Any node can choose to join/leave any of the forked blockchains. Its their choice.
Supply and Demand
Price and value is based on supply and demand. If there is no demand for a blockchain then no one will be mining it, new blocks wont get added and that chain will decrease in value. When there are too few miners the blockchain can be attacked and hijacked.
If miners can't make money they will abandon the blockchain. They only do it for money.
Perhaps its better to go IBM and Microsoft and launch your application on a more predictable instance of the blockchain.
Control of the Nodes / Ledgers
Someone controlling a majority of network hash rate may have the ability to revise transaction history and prevent new transactions from confirming.
By controlling the majority of the computing power on the network:
- An attacker or group of attackers can interfere with the process of recording new blocks.
- They can prevent other miners from completing blocks, theoretically allowing them to monopolize the mining of new blocks and earn all of the rewards (for bitcoin, the reward is currently 12.5 newly-created bitcoins, though it will eventually drop to zero). They can block other users' transactions.

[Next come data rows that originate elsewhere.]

/-
Copyright: cell pub-balaban-gaps (YM BLITZ Y1, track G1), seat g1-p2 GEN 5 (unit `pub-balaban-gaps-g1-p2`).  Row (D4) NODE O,
OBJECT ∕ MECHANISM level: PRINT'S s-DECORATION — POWER-ONE in the distinct parameters met by a walk ([II] p. 3: *"for a random
walk ω localized in X₀ ∪ X₁ ∪ … ∪ Xₙ we take the {Δ₁,…,Δ_m} of all cubes from σ₀ which intersect this localization domain, and
we multiply the term … corresponding to ω by Π_{j=1}^m s(Δ_j)"*) — applied to ANY block walk expansion, with the (1.11) cost
`e^{κ₁m}` paid by a RATE SHIFT (the prior programme's `Beta/CovariantTowerRowData.rateShift κ₁ = κ₁·P∕M₀` mechanism, unit
`b2b-balaban-beta-d4-p2`, and `UnitLatticeDecoratedRowData` of d4-p3: *"the partition scale absorbs the decoration"*) under a
TUBE letter `#dec(ω) ≤ P₀ + P₁·D_ω` (print: *"δ₀d(ω) ≥ δ₁mM"*, (1.11) p. 5).  Repairs RESIDUE (D4) row V54 at the level of the
walk objects: window `ε ↦ ε − κ₁P₁`, rate `ρ ↦ ρ − κ₁P₁`, constants `× e^{κ₁P₀}` — "δ₁M ≥ κ₁", M LINEAR in κ₁.
HONEST FRAMING: bookkeeping over a hypothesis shape; the tube letter for Bałaban's walks and his Δ^{(k)} are NOT constructed;
(D4) NOT discharged (instance 0∕1); NOT BetaPertH, NOT continuum, NOT Clay.
-/
import Summits.QuantumFields.BalabanUV.Gaps.D4WalkBlock

/-!
# `Gaps.D4WalkBlockDecorate` — print's power-one s-decoration of a block walk expansion, paid by a rate shift under a tube
letter (cell pub-balaban-gaps, seat g1-p2 gen 5)

HONEST DEPENDENCY (cell pub-balaban, verbatim): continuum YM on T⁴ ⇐ BetaPertH ∧ nine spine estimates (0/9 proved);
BetaPertH ⇐ (D1) ∧ (D4) ∧ CAP+tail.

WHY.  The cell's block chain (`D4WalkBlockProduct ∕ Neumann ∕ Glue ∕ OneScale ∕ Parametrix`) multiplies DECORATED one-step terms,
so a chain's s-monomial carries MULTIPLICITIES and every step pays `e^{κ₁m_J}` in the Neumann margin (regime token «M ≳ e^{O(κ₁)}»,
g1-plan-1 L-10 ∕ RESIDUE (D4) V54).  Print decorates a walk ONCE per distinct parameter ([II] p. 3) and pays `e^{κ₁m}` by the walk's
length ((1.11) p. 5: *"m is the number of the parameters s connected with the walk ω … δ₀d(ω) ≥ δ₁mM … for δ₁M ≥ κ₁"*).  THIS FILE:
given ANY block walk expansion (typically run with TAG decorations at polydisc radius `1`, i.e. consts with `κ₁ = 0`, so that its
amplitudes carry no `e^{κ₁m_J}`), a decoration map `dec : W → Finset (parameters)` whose non-empty values sit on σ-carrying terms, and
the TUBE letter `#dec(ω) ≤ P₀ + P₁·D_ω(y,y′)` on the support of the term's blocks, the POWER-ONE decorated family
`ω ↦ (Π_{j ∈ dec ω} σ_j)·T_ω(1,u)` is a block walk expansion on the polydisc of radius `e^{κ₁}` with window `ε − κ₁P₁`, rate
`ρ − κ₁P₁`, constants `× e^{κ₁P₀}` (`blockWalkExpansion_decorate`); at `σ ≡ 1` its kernel is the original one (`kernel_decorate_one`).
* §1 summability from bounded partial sums; the decorated kernel as an entrywise `tsum`.
* §2 `blockWalkExpansion_decorate`, `kernel_decorate_one`.
WHAT IT IS NOT: the tube letter for the chains of `D4WalkBlockParametrix` (packing on the cube torus + `chainDist ≥` path length through
the via-sets; the prior `UnitLatticeTubeCount.card_tubeDec_le` is the model) is NOT proved here; nothing of Bałaban's; (D4) 0∕1.
-/

noncomputable section

namespace Summit.QuantumFields.BalabanUV.Gaps.D4WalkBlockDecorate

open Metric Set Finset
open Literature.MathematicalPhysics.QuantumFieldTheory.Balaban1983to89
open Literature.MathematicalPhysics.QuantumFieldTheory.Balaban1983to89.B9SectDWalk (Through MajSumLe DomBy)
open Literature.MathematicalPhysics.QuantumFieldTheory.Balaban1983to89.B9Thm34Ext (toB6)
open Literature.MathematicalPhysics.QuantumFieldTheory.Balaban1983to89.B9Thm37GlueTorus (torusGeom tdist1 tdist1_nonneg)
open Literature.MathematicalPhysics.QuantumFieldTheory.Balaban1983to89.TreeLengthTorus (TPt)
open Literature.MathematicalPhysics.QuantumFieldTheory.Balaban1983to89.B5TorusCover (UT)
open Summit.QuantumFields.BalabanUV.Gaps.D4WalkBlock
  (blockNorm blockNorm_nonneg blockNorm_smul_le norm_entry_le_blockNorm BlockWalkExpansion)

variable {d N' : ℕ} {ν : ℕ} {K : Fin ν → ℕ} [∀ i, NeZero (K i)]
variable {p n : Type} [Fintype p] [Fintype n]
variable {E : Type*} [NormedAddCommGroup E] [NormedSpace ℂ E]
variable {c₀ c : B13.Consts} {cub : p → UT K} {cubn : n → UT K} {K2 : (TPt d N' → ℂ) → E → Matrix p n ℂ}
variable {X : Finset (UT K)} {R ε kap Kbar : ℝ}
variable {W : Type} {T2 : W → (TPt d N' → ℂ) → E → Matrix p n ℂ} {SX : Set W} {A : W → ℝ}
variable {D : W → UT K → UT K → ℝ} {ρ : ℝ}

/-! ## §1. Summability from the located majorant sums; the decorated kernel -/

/-- A non-negative real family with uniformly bounded finite partial sums is summable. [folklore] -/
theorem summable_of_partial_le {f : W → ℝ} (hf : ∀ w, 0 ≤ f w) {B : ℝ} (hB : ∀ S : Finset W, ∑ w ∈ S, f w ≤ B) :
    Summable f :=
  summable_of_sum_le hf hB

/-- **Entrywise summability of the terms of a block walk expansion** at any point of polydisc × ball (the majorants have bounded
partial sums by `majSum`, `ε ≥ 0`). [cite: Balaban1985BackgroundPropagators, (3.107)–(3.108) p.416] -/
theorem summable_term_apply (h : BlockWalkExpansion c₀ cub cubn K2 X R ε kap Kbar T2 SX A D ρ) (hε : 0 ≤ ε)
    (σ : TPt d N' → ℂ) (hσ : ∀ j, ‖σ j‖ ≤ Real.exp c₀.κ₁) (u : E) (hu : u ∈ ball (0 : E) R) (i : p) (j : n) :
    Summable fun w => T2 w σ u i j := by
  refine Summable.of_norm_bounded (g := fun w => A w * Real.exp (-((ρ - ε) * D w (cub i) (cubn j)))) ?_ (fun w => ?_)
  · refine summable_of_partial_le (fun w => mul_nonneg (h.A_nonneg w) (Real.exp_nonneg _)) (B := Kbar * Real.exp (-(kap * tdist1 K (cub i) (cubn j)))) fun S => h.majSum S (cub i) (cubn j)
  · refine (norm_entry_le_blockNorm cub cubn (T2 w σ u) i j).trans ((h.majB w σ hσ u hu (cub i) (cubn j)).trans ?_)
    refine mul_le_mul_of_nonneg_left (Real.exp_le_exp.2 ?_) (h.A_nonneg w)
    nlinarith [h.D_nonneg w (cub i) (cubn j)]

/-- The POWER-ONE decorated term `(Π_{j ∈ dec ω} σ_j)·T_ω(1,u)` ([II] p. 3). -/
def decTerm (T2 : W → (TPt d N' → ℂ) → E → Matrix p n ℂ) (dec : W → Finset (TPt d N')) :
    W → (TPt d N' → ℂ) → E → Matrix p n ℂ :=
  fun w σ u => (∏ j ∈ dec w, σ j) • T2 w (fun _ => 1) u

/-- The decorated kernel, entrywise `Σ_ω` of the decorated terms ([II] p. 3: *"This way the s-dependent propagators … are defined.
They coincide with the original ones for s = 1"*). -/
def decKernel (T2 : W → (TPt d N' → ℂ) → E → Matrix p n ℂ) (dec : W → Finset (TPt d N')) :
    (TPt d N' → ℂ) → E → Matrix p n ℂ :=
  fun σ u => Matrix.of fun i j => ∑' w, decTerm T2 dec w σ u i j

/-! ## §2. The power-one decoration is a block walk expansion at the shifted rate -/

/-- The s-monomial over `m` parameters on the polydisc of radius `e^{κ₁}` is bounded by `e^{κ₁m}` (`κ₁ ≥ 0`).
[cite: Balaban1988RG2Cluster, (1.11) p.5] -/
theorem norm_prod_le (J : Finset (TPt d N')) (σ : TPt d N' → ℂ) (hσ : ∀ j, ‖σ j‖ ≤ Real.exp c.κ₁) :
    ‖∏ j ∈ J, σ j‖ ≤ Real.exp (c.κ₁ * J.card) := by
  rw [norm_prod]
  calc ∏ j ∈ J, ‖σ j‖ ≤ ∏ _j ∈ J, Real.exp c.κ₁ := Finset.prod_le_prod (fun j _ => norm_nonneg _) fun j _ => hσ j
    _ = Real.exp (c.κ₁ * J.card) := by rw [Finset.prod_const, ← Real.exp_nat_mul, mul_comm]

/-- **PRINT'S POWER-ONE DECORATION WITH RATE SHIFT.**  A block walk expansion at consts `c₀` (`κ₁(c₀) ≥ 0`, so `σ ≡ 1` lies in its
polydisc), a decoration map `dec` with `dec ω ≠ ∅ → ω ∈ SX`, and the TUBE letter on the support of each term's
blocks `#dec ω ≤ P₀ + P₁·D_ω(y,y′)`, with the shift fitting the window `κ₁P₁ ≤ ε` (print: `δ₁M ≥ κ₁`) ⟹ the decorated
family is a block walk expansion at consts `c` on the `R`-ball: window `ε − κ₁P₁`, torus rate `κ`, constant `e^{κ₁P₀}K̄`, amplitudes
`e^{κ₁P₀}A_ω`, rate `ρ − κ₁P₁`, σ-carrying set `{ω ∣ dec ω ≠ ∅}`, the same walk distances.
[cite: Balaban1988RG2Cluster, p.3, (1.11) p.5, p.13, p.15; Balaban1985BackgroundPropagators, Thm 3.10 (3.107)–(3.108) p.416] -/
theorem blockWalkExpansion_decorate (h : BlockWalkExpansion c₀ cub cubn K2 X R ε kap Kbar T2 SX A D ρ) (hκ₁₀ : 0 ≤ c₀.κ₁)
    (hκ₁ : 0 ≤ c.κ₁) (dec : W → Finset (TPt d N')) (hdecSX : ∀ w, (dec w).Nonempty → w ∈ SX) {P₀ P₁ : ℝ}
    (htube : ∀ w, ∀ u ∈ ball (0 : E) R, ∀ y y', blockNorm cub cubn (T2 w (fun _ => 1) u) y y' ≠ 0 →
      ((dec w).card : ℝ) ≤ P₀ + P₁ * D w y y')
    (hshift : c.κ₁ * P₁ ≤ ε) :
    BlockWalkExpansion c cub cubn (decKernel T2 dec) X R (ε - c.κ₁ * P₁) kap (Real.exp (c.κ₁ * P₀) * Kbar)
      (decTerm T2 dec) {w | (dec w).Nonempty} (fun w => Real.exp (c.κ₁ * P₀) * A w) D (ρ - c.κ₁ * P₁) := by
  have h1 : ∀ j : TPt d N', ‖(fun _ : TPt d N' => (1 : ℂ)) j‖ ≤ Real.exp c₀.κ₁ := fun _ => by
    rw [norm_one]; exact Real.one_le_exp hκ₁₀
  -- the per-term block bound at the shifted rate
  have hmajB : ∀ w, ∀ σ : TPt d N' → ℂ, (∀ j, ‖σ j‖ ≤ Real.exp c.κ₁) → ∀ u ∈ ball (0 : E) R, ∀ y y',
      blockNorm cub cubn (decTerm T2 dec w σ u) y y' ≤
        (Real.exp (c.κ₁ * P₀) * A w) * Real.exp (-((ρ - c.κ₁ * P₁) * D w y y')) := by
    intro w σ hσ u hu y y'
    by_cases h0 : blockNorm cub cubn (T2 w (fun _ => 1) u) y y' = 0
    · calc blockNorm cub cubn (decTerm T2 dec w σ u) y y'
          ≤ ‖∏ j ∈ dec w, σ j‖ * blockNorm cub cubn (T2 w (fun _ => 1) u) y y' := blockNorm_smul_le cub cubn _ _ y y'
        _ = 0 := by rw [h0, mul_zero]
        _ ≤ _ := mul_nonneg (mul_nonneg (Real.exp_nonneg _) (h.A_nonneg w)) (Real.exp_nonneg _)
    · have hcard := htube w u hu y y' h0
      have hm := norm_prod_le (c := c) (dec w) σ hσ
      calc blockNorm cub cubn (decTerm T2 dec w σ u) y y'
          ≤ ‖∏ j ∈ dec w, σ j‖ * blockNorm cub cubn (T2 w (fun _ => 1) u) y y' := blockNorm_smul_le cub cubn _ _ y y'
        _ ≤ Real.exp (c.κ₁ * (dec w).card) * (A w * Real.exp (-(ρ * D w y y'))) :=
            mul_le_mul hm (h.majB w _ h1 u hu y y') (blockNorm_nonneg _ _ _ _ _) (Real.exp_nonneg _)
        _ ≤ Real.exp (c.κ₁ * (P₀ + P₁ * D w y y')) * (A w * Real.exp (-(ρ * D w y y'))) :=
            mul_le_mul_of_nonneg_right (Real.exp_le_exp.2 (mul_le_mul_of_nonneg_left hcard hκ₁))
              (mul_nonneg (h.A_nonneg w) (Real.exp_nonneg _))
        _ = (Real.exp (c.κ₁ * P₀) * A w) * Real.exp (-((ρ - c.κ₁ * P₁) * D w y y')) := by
            rw [mul_add, Real.exp_add]
            have : Real.exp (c.κ₁ * (P₁ * D w y y')) * Real.exp (-(ρ * D w y y')) =
                Real.exp (-((ρ - c.κ₁ * P₁) * D w y y')) := by rw [← Real.exp_add]; ring_nf
            calc Real.exp (c.κ₁ * P₀) * Real.exp (c.κ₁ * (P₁ * D w y y')) * (A w * Real.exp (-(ρ * D w y y')))
                = Real.exp (c.κ₁ * P₀) * A w * (Real.exp (c.κ₁ * (P₁ * D w y y')) * Real.exp (-(ρ * D w y y'))) := by ring
              _ = _ := by rw [this]
  -- located partial sums at the window rate (ρ − κ₁P₁) − (ε − κ₁P₁) = ρ − ε
  have hmajSum : MajSumLe (g := toB6 (torusGeom K 0 0 0) 0 True)
      (fun w a b => (Real.exp (c.κ₁ * P₀) * A w) * Real.exp (-((ρ - c.κ₁ * P₁ - (ε - c.κ₁ * P₁)) * D w a b)))
      (fun a b => (Real.exp (c.κ₁ * P₀) * Kbar) * Real.exp (-(kap * tdist1 K a b))) := by
    intro S a b
    have e : ρ - c.κ₁ * P₁ - (ε - c.κ₁ * P₁) = ρ - ε := by ring
    simp_rw [e]
    calc ∑ w ∈ S, Real.exp (c.κ₁ * P₀) * A w * Real.exp (-((ρ - ε) * D w a b))
        = Real.exp (c.κ₁ * P₀) * ∑ w ∈ S, A w * Real.exp (-((ρ - ε) * D w a b)) := by
          rw [Finset.mul_sum]; exact Finset.sum_congr rfl fun w _ => by ring
      _ ≤ Real.exp (c.κ₁ * P₀) * (Kbar * Real.exp (-(kap * tdist1 K a b))) :=
          mul_le_mul_of_nonneg_left (h.majSum S a b) (Real.exp_nonneg _)
      _ = _ := by ring
  -- summability of the decorated terms (dominated by the tag-free terms times e^{κ₁ #dec})
  have hsum : ∀ σ : TPt d N' → ℂ, (∀ j, ‖σ j‖ ≤ Real.exp c.κ₁) → ∀ u ∈ ball (0 : E) R, ∀ i j,
      Summable fun w => decTerm T2 dec w σ u i j := by
    intro σ hσ u hu i j
    have hwin : 0 ≤ ε - c.κ₁ * P₁ := by linarith
    refine Summable.of_norm_bounded
      (g := fun w => (Real.exp (c.κ₁ * P₀) * A w) * Real.exp (-((ρ - c.κ₁ * P₁ - (ε - c.κ₁ * P₁)) * D w (cub i) (cubn j)))) ?_
      (fun w => ?_)
    · exact summable_of_partial_le (fun w => mul_nonneg (mul_nonneg (Real.exp_nonneg _) (h.A_nonneg w)) (Real.exp_nonneg _))
        fun S => hmajSum S (cub i) (cubn j)
    · refine (norm_entry_le_blockNorm cub cubn _ i j).trans ((hmajB w σ hσ u hu (cub i) (cubn j)).trans ?_)
      refine mul_le_mul_of_nonneg_left (Real.exp_le_exp.2 ?_) (mul_nonneg (Real.exp_nonneg _) (h.A_nonneg w))
      nlinarith [h.D_nonneg w (cub i) (cubn j)]
  exact
  { hasSum := fun σ hσ u hu i j => by
      rw [decKernel, Matrix.of_apply]
      exact (hsum σ hσ u hu i j).hasSum
    termAnalytic := fun w σ hσ i j => by
      simp only [decTerm, Matrix.smul_apply, smul_eq_mul]
      exact (differentiableOn_const _).mul (h.termAnalytic w _ h1 i j)
    majB := hmajB
    majSum := hmajSum
    indep := fun w hw σ hσ => by
      have he : dec w = ∅ := Finset.not_nonempty_iff_eq_empty.1 hw
      simp only [decTerm, he, Finset.prod_empty]
    through := fun w hw => h.through w (hdecSX w hw)
    A_nonneg := fun w => mul_nonneg (Real.exp_nonneg _) (h.A_nonneg w)
    D_nonneg := h.D_nonneg }

/-- **At `σ ≡ 1` the decorated kernel IS the original kernel** ([II] p. 3: *"They coincide with the original ones for s = 1"*).
[cite: Balaban1988RG2Cluster, p.3] -/
theorem kernel_decorate_one (h : BlockWalkExpansion c₀ cub cubn K2 X R ε kap Kbar T2 SX A D ρ) (hκ₁₀ : 0 ≤ c₀.κ₁)
    (dec : W → Finset (TPt d N')) (u : E) (hu : u ∈ ball (0 : E) R) :
    decKernel T2 dec (fun _ => 1) u = K2 (fun _ => 1) u := by
  have h1 : ∀ j : TPt d N', ‖(fun _ : TPt d N' => (1 : ℂ)) j‖ ≤ Real.exp c₀.κ₁ := fun _ => by
    rw [norm_one]; exact Real.one_le_exp hκ₁₀
  ext i j
  rw [decKernel, Matrix.of_apply]
  have e : (fun w => decTerm T2 dec w (fun _ => (1 : ℂ)) u i j) = fun w => T2 w (fun _ => 1) u i j := by
    funext w; simp [decTerm, Finset.prod_const_one]
  rw [e]
  exact (h.hasSum _ h1 u hu i j).tsum_eq

end Summit.QuantumFields.BalabanUV.Gaps.D4WalkBlockDecorate

end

- They can send a transaction, then reverse it, making it appear as though they still had the coin they just spent. This vulnerability, known as double-spending, is the basic cryptographic hurdle the blockchain was built to overcome, so a network that allowed for double-spending would quickly suffer a loss of confidence
A 51% attack is a potential attack on the bitcoin network whereby an organization is somehow able to control the majority of the network mining power (hashrate). Bitcoin is secured by having all miners (computers processing the networks transactions) agree on a shared ledger called the blockchain. Bitcoin nodes look to each other to verify what they're working on is the valid blockchain. If the majority of miners are controlled by a single entity, they would have the power to (at least attempt to) decide which transactions get approved or not. This would allow them to prevent other transactions, and allow their own coins to be spent multiple times - a process called double spending.
Honoring Contracts
'Smart Contracts' is the name given to executable programs that live inside a blockchain and which will execute autonomously if the trigger conditions (also in the chain) are met.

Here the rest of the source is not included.